Hupp grinned. “The original expression, Sergei, was ‘red herring.’”

“The color of a fish does not make it less fishy,” Lepikov said. “I make myself clear, Joe?” There was no familiarity in Lepikov’s tone.

Hupp chose to enjoy the sally, laughing, then: “You are right, Sergei. Absolutely right.”

“The issue is how does this Madman think of himself,” Beckett said.

Foss agreed: “Does he act with courage and honor? He seems hipped on that.”

“There is a passage worthy of note,” Danzas said. He leafed through his pages, nodded at something he found, then read:

“Terrorists always assault honor, dignity and self-respect. Their own honor is the first to die. You should recognize that the IRA Provos have abandoned Irish honor. Under Erin’s old Brehon Law, you could kill an enemy only in open battle, each equally armed. The better man earned the respect of all. A warrior was generous and fair.

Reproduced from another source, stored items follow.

import Summits.NavierStokesRegularity.FluidComputer.PalasekTowerPerturbedRunTools

/-!
# THE PERTURBED RUN, II: a bounded classical FREE Navier–Stokes run on a closed slab is shadowed, on
# the whole slab, by a classical run of the system FORCED by any Clay-class force of small `L²` size

Cell `ns-blowup`, seat `ns-blowup-ecbridge-3` (g6; D-0074 GROUP C «BRIDGE SUPPORT», lineage
`host_preparation`; bears_on LADDER-NS N1, route `PalasekTowerBreakdown`, crux `EpisodeBase` = item
stmt-NavierStokesRegularity-19179, line `slot` v5, stub `stub_explicit_slice_run : ExplicitSliceRun`).
LABEL: E–C typing + kernel analysis (theorems only; no definition, no named fact, no `sorry`).
WHAT THIS IS NOT: not Navier–Stokes evidence — an EXISTENCE-AND-CLOSENESS theorem for the forced system
next to a GIVEN free classical run on a FIXED slab; no stage, host, episode or blow-up is constructed
or asserted.

## The theorem (`PerturbedRun.exists_forced_run_near_free_run`)

Let `ν > 0`, `T > 0`, and let `(u, p)` be a classical solution of the UNFORCED Navier–Stokes system on
`[0, T] × ℝ³` with finite energy, `‖u‖ ≤ M` and a Schwartz datum `u 0`. Let `f` be a Clay-class force
(smooth on `[0, ∞) × ℝ³` with Fefferman's space-time decay) with `‖f(t)‖₂ ≤ G₂` on `[0, T]`, so small
that the stability bound of `ClassicalSupStabilityBootstrap` at `M' = M + 1` is `≤ 1/2`:
`2 · (4 ν^{-3/4} T^{1/4} G₂) · exp (36 C₀² (2M+1)² T / ν) ≤ 1/2`. Then the FORCED system has a classical
finite-energy solution `(u', p')` on the whole slab `[0, T] × ℝ³` from the same datum, with
`‖u'(t,x) − u(t,x)‖ ≤ 2 (4 ν^{-3/4} T^{1/4} G₂) exp (36 C₀² (2M+1)² t / ν) (≤ 1/2)` everywhere.

## The argument (maximal classical solution; every input a theorem of the tree, part I)

Let `s⋆` be the supremum of the times `s ∈ (0, T]` for which a classical finite-energy forced run from
`u 0` exists on `[0, s]` (nonempty by `exists_local_forcedRun`). Runs on different slabs agree
(`forcedRun_unique`), so the runs below `s⋆` glue to a classical solution on `[0, s⋆)` (normalised
pressures, `pressure_sub_apply_zero_eq_of_eqOn_Icc`, `isClassicalNSSolutionOn_Ico_of_forall_Icc`) whose
velocity is bounded by `M + 1/2` (`forcedRun_near`) and whose energy is bounded by Tao's forced energy
inequality (`tao2011_forced_finiteEnergy_energyBound_holds`); it therefore extends classically PAST `s⋆`
(`ForcedContinuation.exists_extension_of_bounded_Ico`). Hence `s⋆ = T` is attained, and the run on
`[0, T]` is within the stated distance of `u` (`forcedRun_near`).

References: T. Tao, Anal. PDE 6 (2013), Thm. 5.4, Lemma 8.1, Cor. 11.1 [cite: Tao2011, Thm. 5.4 (ii)+(iv)];
P. G. Lemarié-Rieusset, *The Navier–Stokes Problem in the 21st Century* (2016), Thm. 11.2 (11.11)
[cite: LemarieRieusset2016, Thm. 11.2 (11.11)]; J. Leray, Acta Math. 63 (1934) §19 [cite: Leray1934, §19 (3.4)–(3.8)];
J. C. Robinson, J. L. Rodrigo, W. Sadowski (2016), Thm. 8.17 (restart–identify–glue)
[cite: RobinsonRodrigoSadowski2016, Thm. 8.17]; S. Palasek, arXiv:2605.13827 §4
[cite: Palasek2026ElementaryModel, §4].
-/

noncomputable section

namespace Summit.NavierStokesRegularity.FluidComputer.PalasekTowerClayBridge.PerturbedRun

open Set MeasureTheory Filter Topology Function Real
open scoped ENNReal NNReal ContDiff
open Literature.Analysis.FluidPDE

section Main

variable {ν T M G₂r : ℝ} {f u : ℝ → EuclideanSpace ℝ (Fin 3) → EuclideanSpace ℝ (Fin 3)}
  {p : ℝ → EuclideanSpace ℝ (Fin 3) → ℝ}

/-- **THE PERTURBED RUN.** Let `ν > 0`, `T > 0`; let `(u, p)` be a classical solution of the UNFORCED
Navier–Stokes system on `[0, T] × ℝ³` with finite energy, `‖u‖ ≤ M` (`M > 0`) and a Schwartz datum
`u 0`; let `f` be a Clay-class force with `‖f(t)‖₂ ≤ G₂` on `[0, T]` (`G₂ ≥ 0`) and
`2 (0 + 4 ν^{-3/4} T^{1/4} G₂) exp (36 C₀² (M + (M+1))² T / ν) ≤ 1/2`. Then the system FORCED by `f`
has a classical finite-energy solution `(u', p')` on `[0, T] × ℝ³` with `u' 0 = u 0` and
`‖u'(t,x) − u(t,x)‖ ≤ 2 (0 + 4 ν^{-3/4} T^{1/4} G₂) exp (36 C₀² (M + (M+1))² t / ν)` for all
`t ∈ [0, T]`, `x`. [cite: Tao2011, Thm. 5.4 (ii)+(iv)] [cite: LemarieRieusset2016, Thm. 11.2 (11.11)]
[cite: Leray1934, §19 (3.4)–(3.8)] -/
theorem exists_forced_run_near_free_run (hν : 0 < ν) (hT : 0 < T)
    (hs : IsSmoothOnHalfSpace f) (hd : HasRapidSpaceTimeDecay f)
    (hu : IsClassicalNSSolutionOn (Icc 0 T) ν 0 u p)
    (hE : ∃ C : ℝ≥0∞, C < ⊤ ∧ ∀ t ∈ Icc 0 T, ∫⁻ x, ‖u t x‖ₑ ^ 2 ≤ C)
    (hM : 0 < M) (hbd : ∀ t ∈ Icc 0 T, ∀ x, ‖u t x‖ ≤ M) (h0 : HasRapidSpatialDecay (u 0))
    (hG₂r : 0 ≤ G₂r) (hfL2 : ∀ t ∈ Icc 0 T, eLpNorm (f t) 2 volume ≤ ENNReal.ofReal G₂r)
    (hΦ : 2 * (0 + 4 * ν ^ (-(3 / 4 : ℝ)) * T ^ (1 / 4 : ℝ) * G₂r) *
      Real.exp (36 * oseenSliceConst (EuclideanSpace ℝ (Fin 3)) ^ 2 * (M + (M + 1)) ^ 2 / ν * T) ≤
        1 / 2) :
    ∃ (u' : ℝ → EuclideanSpace ℝ (Fin 3) → EuclideanSpace ℝ (Fin 3))
      (p' : ℝ → EuclideanSpace ℝ (Fin 3) → ℝ),
      IsClassicalNSSolutionOn (Icc 0 T) ν f u' p' ∧ u' 0 = u 0 ∧
      (∃ C : ℝ≥0∞, C < ⊤ ∧ ∀ t ∈ Icc 0 T, ∫⁻ x, ‖u' t x‖ₑ ^ 2 ≤ C) ∧
      ∀ t ∈ Icc 0 T, ∀ x, ‖u' t x - u t x‖ ≤
        2 * (0 + 4 * ν ^ (-(3 / 4 : ℝ)) * T ^ (1 / 4 : ℝ) * G₂r) *
          Real.exp (36 * oseenSliceConst (EuclideanSpace ℝ (Fin 3)) ^ 2 * (M + (M + 1)) ^ 2 / ν * t) := by
  classical
  set a : EuclideanSpace ℝ (Fin 3) → EuclideanSpace ℝ (Fin 3) := u 0 with ha_def
  have h0T : (0 : ℝ) ∈ Icc 0 T := ⟨le_rfl, hT.le⟩
  -- the three tools of part I, specialised to the present data
  have bound := fun {s : ℝ} (hs0 : 0 < s) (hsT : s ≤ T)
      {u' : ℝ → EuclideanSpace ℝ (Fin 3) → EuclideanSpace ℝ (Fin 3)}
      {p' : ℝ → EuclideanSpace ℝ (Fin 3) → ℝ}
      (hcl' : IsClassicalNSSolutionOn (Icc 0 s) ν f u' p') (hu'0 : u' 0 = a)
      (hE' : ∃ C : ℝ≥0∞, C < ⊤ ∧ ∀ t ∈ Icc 0 s, ∫⁻ x, ‖u' t x‖ₑ ^ 2 ≤ C) =>
    forcedRun_near hν hT hs hd hu hE hM hbd h0 hG₂r hfL2 hΦ hs0 hsT hcl' hu'0 hE'
  have uniq := fun {s s' : ℝ} (hs0 : 0 < s) (hss' : s ≤ s') (hs'T : s' ≤ T)
      {u₁ u₂ : ℝ → EuclideanSpace ℝ (Fin 3) → EuclideanSpace ℝ (Fin 3)}
      {p₁ p₂ : ℝ → EuclideanSpace ℝ (Fin 3) → ℝ}
      (h₁ : IsClassicalNSSolutionOn (Icc 0 s) ν f u₁ p₁) (h₁0 : u₁ 0 = a)
      (hE₁ : ∃ C : ℝ≥0∞, C < ⊤ ∧ ∀ t ∈ Icc 0 s, ∫⁻ x, ‖u₁ t x‖ₑ ^ 2 ≤ C)
      (h₂ : IsClassicalNSSolutionOn (Icc 0 s') ν f u₂ p₂) (h₂0 : u₂ 0 = a)
      (hE₂ : ∃ C : ℝ≥0∞, C < ⊤ ∧ ∀ t ∈ Icc 0 s', ∫⁻ x, ‖u₂ t x‖ₑ ^ 2 ≤ C) =>
    forcedRun_unique hν hT hs hd hu hE hM hbd h0 hG₂r hfL2 hΦ hs0 hss' hs'T h₁ h₁0 hE₁ h₂ h₂0 hE₂
  -- ### force bookkeeping: `∫_{[0,s]} ‖f(t)‖₂ dt ≤ ∫_{[0,T]} ‖f(t)‖₂ dt < ∞`
  obtain ⟨Cf₀, Cf₁, Bf, -, hCf₀, -, -⟩ := ForcedContinuation.exists_force_slice_bounds hs hd
  have hfE : ∀ s : ℝ, s ≤ T →
      ∫⁻ t in Icc 0 s, (∫⁻ x, ‖f t x‖ₑ ^ 2) ^ (1 / 2 : ℝ) ≤
        ∫⁻ t in Icc 0 T, (∫⁻ x, ‖f t x‖ₑ ^ 2) ^ (1 / 2 : ℝ) :=
    fun s hsT => lintegral_mono_set (Icc_subset_Icc le_rfl hsT)
  have hfET : ∫⁻ t in Icc 0 T, (∫⁻ x, ‖f t x‖ₑ ^ 2) ^ (1 / 2 : ℝ) < ⊤ := by
    calc ∫⁻ t in Icc 0 T, (∫⁻ x, ‖f t x‖ₑ ^ 2) ^ (1 / 2 : ℝ)
        ≤ ∫⁻ _t in Icc 0 T, (Cf₀ : ℝ≥0∞) ^ (1 / 2 : ℝ) :=
          setLIntegral_mono' measurableSet_Icc fun t ht =>
            ENNReal.rpow_le_rpow (hCf₀ t ht.1) (by norm_num)
      _ = (Cf₀ : ℝ≥0∞) ^ (1 / 2 : ℝ) * volume (Icc (0 : ℝ) T) := setLIntegral_const _ _
      _ < ⊤ := by
          rw [Real.volume_Icc]
          exact ENNReal.mul_lt_top (ENNReal.rpow_lt_top_of_nonneg (by norm_num) ENNReal.coe_ne_top)
            ENNReal.ofReal_lt_top
  have ha_L2 : ∫⁻ x, ‖a x‖ₑ ^ 2 < ⊤ := by
    obtain ⟨C, hC, hb⟩ := hE
    exact lt_of_le_of_lt (hb 0 h0T) hC
  -- ### the set of existence times and its supremum
  set 𝒮 : Set ℝ := {s | 0 < s ∧ s ≤ T ∧
      ∃ (u' : ℝ → EuclideanSpace ℝ (Fin 3) → EuclideanSpace ℝ (Fin 3))
        (p' : ℝ → EuclideanSpace ℝ (Fin 3) → ℝ),
        IsClassicalNSSolutionOn (Icc 0 s) ν f u' p' ∧ u' 0 = a ∧
        (∃ C : ℝ≥0∞, C < ⊤ ∧ ∀ t ∈ Icc 0 s, ∫⁻ x, ‖u' t x‖ₑ ^ 2 ≤ C)} with h𝒮
  obtain ⟨s₁, hs₁pos, hs₁T, u₁, p₁, hu₁, hu₁0, hE₁⟩ :=
    exists_local_forcedRun (f := f) hν hT hs hd (hu.contDiff_velocity h0T) (hu.divFree 0 h0T) h0
  have hs₁mem : s₁ ∈ 𝒮 := ⟨hs₁pos, hs₁T, u₁, p₁, hu₁, hu₁0, hE₁⟩
  have h𝒮ne : 𝒮.Nonempty := ⟨s₁, hs₁mem⟩
  have h𝒮bdd : BddAbove 𝒮 := ⟨T, fun s hs => hs.2.1⟩
  set sStar : ℝ := sSup 𝒮 with hsStar
  have hs₁le : s₁ ≤ sStar := le_csSup h𝒮bdd hs₁mem
  have hsStarpos : 0 < sStar := lt_of_lt_of_le hs₁pos hs₁le
  have hsStarT : sStar ≤ T := csSup_le h𝒮ne fun s hs => hs.2.1
  -- every `s < s⋆` is an existence time (restriction of a later run)
  have hrun : ∀ s ∈ Ioo 0 sStar,
      ∃ (u' : ℝ → EuclideanSpace ℝ (Fin 3) → EuclideanSpace ℝ (Fin 3))
        (p' : ℝ → EuclideanSpace ℝ (Fin 3) → ℝ),
        IsClassicalNSSolutionOn (Icc 0 s) ν f u' p' ∧ u' 0 = a ∧
        (∃ C : ℝ≥0∞, C < ⊤ ∧ ∀ t ∈ Icc 0 s, ∫⁻ x, ‖u' t x‖ₑ ^ 2 ≤ C) := by
    intro s hs
    obtain ⟨s', hs'mem, hss'⟩ := exists_lt_of_lt_csSup h𝒮ne hs.2
    obtain ⟨-, -, u', p', hu', hu'0, hE'⟩ := hs'mem
    have hsub : Icc 0 s ⊆ Icc 0 s' := Icc_subset_Icc le_rfl hss'.le
    refine ⟨u', p', hu'.mono hsub (uniqueDiffOn_Icc hs.1), hu'0, ?_⟩
    obtain ⟨C, hC, hb⟩ := hE'
    exact ⟨C, hC, fun t ht => hb t (hsub ht)⟩
  -- ### the coherent union on `[0, s⋆)`
  -- a run reaching past `t`, for each `t ∈ [0, s⋆)`: on `[0, σ t]`, `σ t = (t + s⋆)/2`
  have hσ : ∀ t ∈ Ico 0 sStar, (t + sStar) / 2 ∈ Ioo 0 sStar ∧ t < (t + sStar) / 2 := fun t ht =>
    ⟨⟨by linarith [ht.1], by linarith [ht.2]⟩, by linarith [ht.2]⟩
  have hchoice : ∀ t : ℝ, ∃ (u' : ℝ → EuclideanSpace ℝ (Fin 3) → EuclideanSpace ℝ (Fin 3))
      (p' : ℝ → EuclideanSpace ℝ (Fin 3) → ℝ), t ∈ Ico 0 sStar →
        IsClassicalNSSolutionOn (Icc 0 ((t + sStar) / 2)) ν f u' p' ∧ u' 0 = a ∧
        (∃ C : ℝ≥0∞, C < ⊤ ∧ ∀ τ ∈ Icc 0 ((t + sStar) / 2), ∫⁻ x, ‖u' τ x‖ₑ ^ 2 ≤ C) := by
    intro t
    by_cases ht : t ∈ Ico 0 sStar
    · obtain ⟨u', p', h⟩ := hrun _ (hσ t ht).1
      exact ⟨u', p', fun _ => h⟩
    · exact ⟨fun _ _ => 0, fun _ _ => 0, fun h => absurd h ht⟩
  choose Uf Pf hUP using hchoice
  -- the union: velocity and normalised pressure
  set Us : ℝ → EuclideanSpace ℝ (Fin 3) → EuclideanSpace ℝ (Fin 3) := fun t => Uf t t with hUs
  set Ps : ℝ → EuclideanSpace ℝ (Fin 3) → ℝ := fun t x => Pf t t x - Pf t t 0 with hPs
  -- agreement with the run chosen at `t₀`, below `σ t₀`
  have hagree : ∀ t₀ ∈ Ico 0 sStar, ∀ t ∈ Ico 0 ((t₀ + sStar) / 2),
      Us t = Uf t₀ t ∧ ∀ x, Ps t x = Pf t₀ t x - Pf t₀ t 0 := by
    intro t₀ ht₀ t ht
    obtain ⟨hσ₀, -⟩ := hσ t₀ ht₀
    have htS : t ∈ Ico 0 sStar := ⟨ht.1, ht.2.trans hσ₀.2⟩
    obtain ⟨hσt, htσt⟩ := hσ t htS
    obtain ⟨hcl₀, h0₀, hE₀⟩ := hUP t₀ ht₀
    obtain ⟨hclt, h0t, hEt⟩ := hUP t htS
    -- the common slab `[0, m]`, `m = min (σ t) (σ t₀) > t`
    set m : ℝ := min ((t + sStar) / 2) ((t₀ + sStar) / 2) with hm
    have htm : t < m := lt_min htσt ht.2
    have hm₁ : m ≤ (t + sStar) / 2 := min_le_left _ _
    have hm₂ : m ≤ (t₀ + sStar) / 2 := min_le_right _ _
    have heq : ∀ τ ∈ Icc 0 m, Uf t τ = Uf t₀ τ := by
      rcases le_total ((t + sStar) / 2) ((t₀ + sStar) / 2) with hle | hle
      · have hmeq : m = (t + sStar) / 2 := min_eq_left hle
        intro τ hτ
        rw [hmeq] at hτ
        exact (uniq hσt.1 hle (hσ₀.2.le.trans hsStarT) hclt h0t hEt hcl₀ h0₀ hE₀ τ hτ).symm
      · have hmeq : m = (t₀ + sStar) / 2 := min_eq_right hle
        intro τ hτ
        rw [hmeq] at hτ
        exact uniq hσ₀.1 hle (hσt.2.le.trans hsStarT) hcl₀ h0₀ hE₀ hclt h0t hEt τ hτ
    refine ⟨heq t ⟨ht.1, htm.le⟩, fun x => ?_⟩
    exact pressure_sub_apply_zero_eq_of_eqOn_Icc hclt hcl₀ hm₁ hm₂ heq ⟨ht.1, htm⟩ x
  -- the union is classical on every closed sub-slab `[0, τ₁]`, `τ₁ < s⋆`
  have hIcc : ∀ τ₁ ∈ Ioo 0 sStar, IsClassicalNSSolutionOn (Icc 0 τ₁) ν f Us Ps := by
    intro τ₁ hτ₁
    have hτ₁' : τ₁ ∈ Ico 0 sStar := ⟨hτ₁.1.le, hτ₁.2⟩
    obtain ⟨-, hτσ₁⟩ := hσ τ₁ hτ₁'
    obtain ⟨hcl₁, -, -⟩ := hUP τ₁ hτ₁'
    have hsub : Icc 0 τ₁ ⊆ Icc 0 ((τ₁ + sStar) / 2) := Icc_subset_Icc le_rfl hτσ₁.le
    have h1 : IsClassicalNSSolutionOn (Icc 0 τ₁) ν f (Uf τ₁) (fun t x => Pf τ₁ t x - Pf τ₁ t 0) :=
      (normalise_pressure hcl₁).mono hsub (uniqueDiffOn_Icc hτ₁.1)
    have hmemσ : ∀ t ∈ Icc 0 τ₁, t ∈ Ico 0 ((τ₁ + sStar) / 2) := fun t ht =>
      ⟨ht.1, lt_of_le_of_lt ht.2 hτσ₁⟩
    exact congr_pressure' (h1.congr_velocity fun t ht => (hagree τ₁ hτ₁' t (hmemσ t ht)).1)
      fun t ht => funext fun x => ((hagree τ₁ hτ₁' t (hmemσ t ht)).2 x)
  have hIco : IsClassicalNSSolutionOn (Ico 0 sStar) ν f Us Ps :=
    isClassicalNSSolutionOn_Ico_of_forall_Icc hsStarpos hIcc
  -- datum, velocity bound and energy bound on `[0, s⋆)`
  have hUs0 : Us 0 = a := by
    obtain ⟨-, h00, -⟩ := hUP 0 ⟨le_rfl, hsStarpos⟩
    exact h00
  have hUsM : ∀ t ∈ Ico 0 sStar, ∀ x, ‖Us t x‖ ≤ M + 1 / 2 := by
    intro t ht x
    obtain ⟨hσt, htσt⟩ := hσ t ht
    obtain ⟨hclt, h0t, hEt⟩ := hUP t ht
    exact (bound hσt.1 (hσt.2.le.trans hsStarT) hclt h0t hEt t ⟨ht.1, htσt.le⟩ x).2.2
  obtain ⟨CE, hCEtop, hEn⟩ := tao2011_forced_finiteEnergy_energyBound_holds
  set Ebd : ℝ≥0∞ := CE * ((∫⁻ x, ‖a x‖ₑ ^ 2) ^ (1 / 2 : ℝ) +
    ∫⁻ t in Icc 0 T, (∫⁻ x, ‖f t x‖ₑ ^ 2) ^ (1 / 2 : ℝ)) ^ 2 with hEbd
  have hEbdtop : Ebd < ⊤ := by
    refine ENNReal.mul_lt_top hCEtop (ENNReal.pow_lt_top (ENNReal.add_lt_top.2 ⟨?_, hfET⟩))
    exact ENNReal.rpow_lt_top_of_nonneg (by norm_num) ha_L2.ne
  have hUsE : ∃ C : ℝ≥0∞, C < ⊤ ∧ ∀ t ∈ Ico 0 sStar, ∫⁻ x, ‖Us t x‖ₑ ^ 2 ≤ C := by
    refine ⟨Ebd, hEbdtop, fun t ht => ?_⟩
    obtain ⟨hσt, htσt⟩ := hσ t ht
    obtain ⟨hclt, h0t, hEt⟩ := hUP t ht
    have hEA : ∃ A : ℝ≥0, ∀ τ ∈ Icc 0 ((t + sStar) / 2), ∫⁻ x, ‖Uf t τ x‖ₑ ^ 2 ≤ A := by
      obtain ⟨C, hC, hb⟩ := hEt
      exact ⟨C.toNNReal, fun τ hτ => (hb τ hτ).trans (ENNReal.coe_toNNReal hC.ne).ge⟩
    have hfEσ : ∫⁻ τ in Icc 0 ((t + sStar) / 2), (∫⁻ x, ‖f τ x‖ₑ ^ 2) ^ (1 / 2 : ℝ) < ⊤ :=
      lt_of_le_of_lt (hfE _ (hσt.2.le.trans hsStarT)) hfET
    have h1 := (hEn hν hσt.1 hclt (hs.isSmoothSpaceTimeOn_Icc _) hfEσ hEA).1 t ⟨ht.1, htσt.le⟩
    rw [h0t] at h1
    refine h1.trans ?_
    rw [hEbd]
    gcongr
    exact hσt.2.le.trans hsStarT
  have hUs0' : HasRapidSpatialDecay (Us 0) := by rw [hUs0]; exact h0
  -- ### extension past `s⋆`: hence `s⋆ = T` and `T` is an existence time
  obtain ⟨T'', hT'', U, P, hU, hUeq, hUE⟩ :=
    ForcedContinuation.exists_extension_of_bounded_Ico hν hsStarpos hs hd hIco hUsE hUsM hUs0'
  have hU0 : U 0 = a := by rw [hUeq 0 ⟨le_rfl, hsStarpos⟩, hUs0]
  set T₁ : ℝ := min T'' T with hT₁
  have hT₁pos : 0 < T₁ := lt_min (hsStarpos.trans hT'') hT
  have hT₁T : T₁ ≤ T := min_le_right _ _
  have hT₁mem : T₁ ∈ 𝒮 := by
    have hsub : Icc 0 T₁ ⊆ Icc 0 T'' := Icc_subset_Icc le_rfl (min_le_left _ _)
    refine ⟨hT₁pos, hT₁T, U, P, hU.mono hsub (uniqueDiffOn_Icc hT₁pos), hU0, ?_⟩
    obtain ⟨C, hC, hb⟩ := hUE
    exact ⟨C, hC, fun t ht => hb t (hsub ht)⟩
  have hT₁le : T₁ ≤ sStar := le_csSup h𝒮bdd hT₁mem
  have hT₁eq : T₁ = T := by
    rcases le_total T'' T with h | h
    · exfalso
      have : T₁ = T'' := min_eq_left h
      linarith
    · exact min_eq_right h
  -- ### the run on `[0, T]` and its closeness to `u`
  rw [hT₁eq] at hT₁mem
  obtain ⟨-, -, u', p', hcl', hu'0, hE'⟩ := hT₁mem
  exact ⟨u', p', hcl', hu'0, hE', fun t ht x => (bound hT le_rfl hcl' hu'0 hE' t ht x).1⟩

end Main

end Summit.NavierStokesRegularity.FluidComputer.PalasekTowerClayBridge.PerturbedRun

end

Where was the generosity and fairness in the bomb that killed the innocents at Grafton Street?”

“Grafton Street, that is where O’Neill’s wife and children were killed by the bomb,” Godelinsky said. “This is either O’Neill or an extremely clever disguise.”

“Perhaps,” Danzas said. Once more, he bent to his notes and read from a letter:

“These Provisional IRA murderers remind me of the boot-licking lackeys who served Dublin Castle in the worst days of Ireland’s degradation. Their methods are no different. England ruled with torture and deadly violence. The self-serving Provo cowards learned that lesson well. Having learned it, they refuse to learn any other lesson. So I give them a lesson no one will ever forget!”

“These Provisional IRAs, these Provos, they are the ones who set the bomb at Grafton Street?” Foss asked.

“Our Madman singles them out but he apparently makes little distinction between terrorists,” Hupp said. “Regard that he blames Great Britain and Libya equally and he warns the Soviet Union because of alleged complicity with Libya.”

“A lie!” Lepikov said.

“Francois,” Foss said, leaning forward to stare directly at Danzas. And she thought:
He calls me by my given name. How does he take to the same familiarity?

Danzas appeared unoffended. “Yes?”

“Do you and Joe see this as more than a schizoid diatribe?”

Hupp answered: “These are words of outrage wrenched from an agonized human being. It is O’Neill, of that I am sure. The question before us is: How does he view himself?”

“Here are his own words,” Danzas said, returning to his notes.

“Every tyrant in history is marked by indifference to misery. That is a clear way to identify tyranny. Now, I am the tyrant. You must deal with me. You must answer to me. And I am indifferent to your misery. Out of this indifference, I ask you to consider the consequences of your own violent actions and violent inactions.”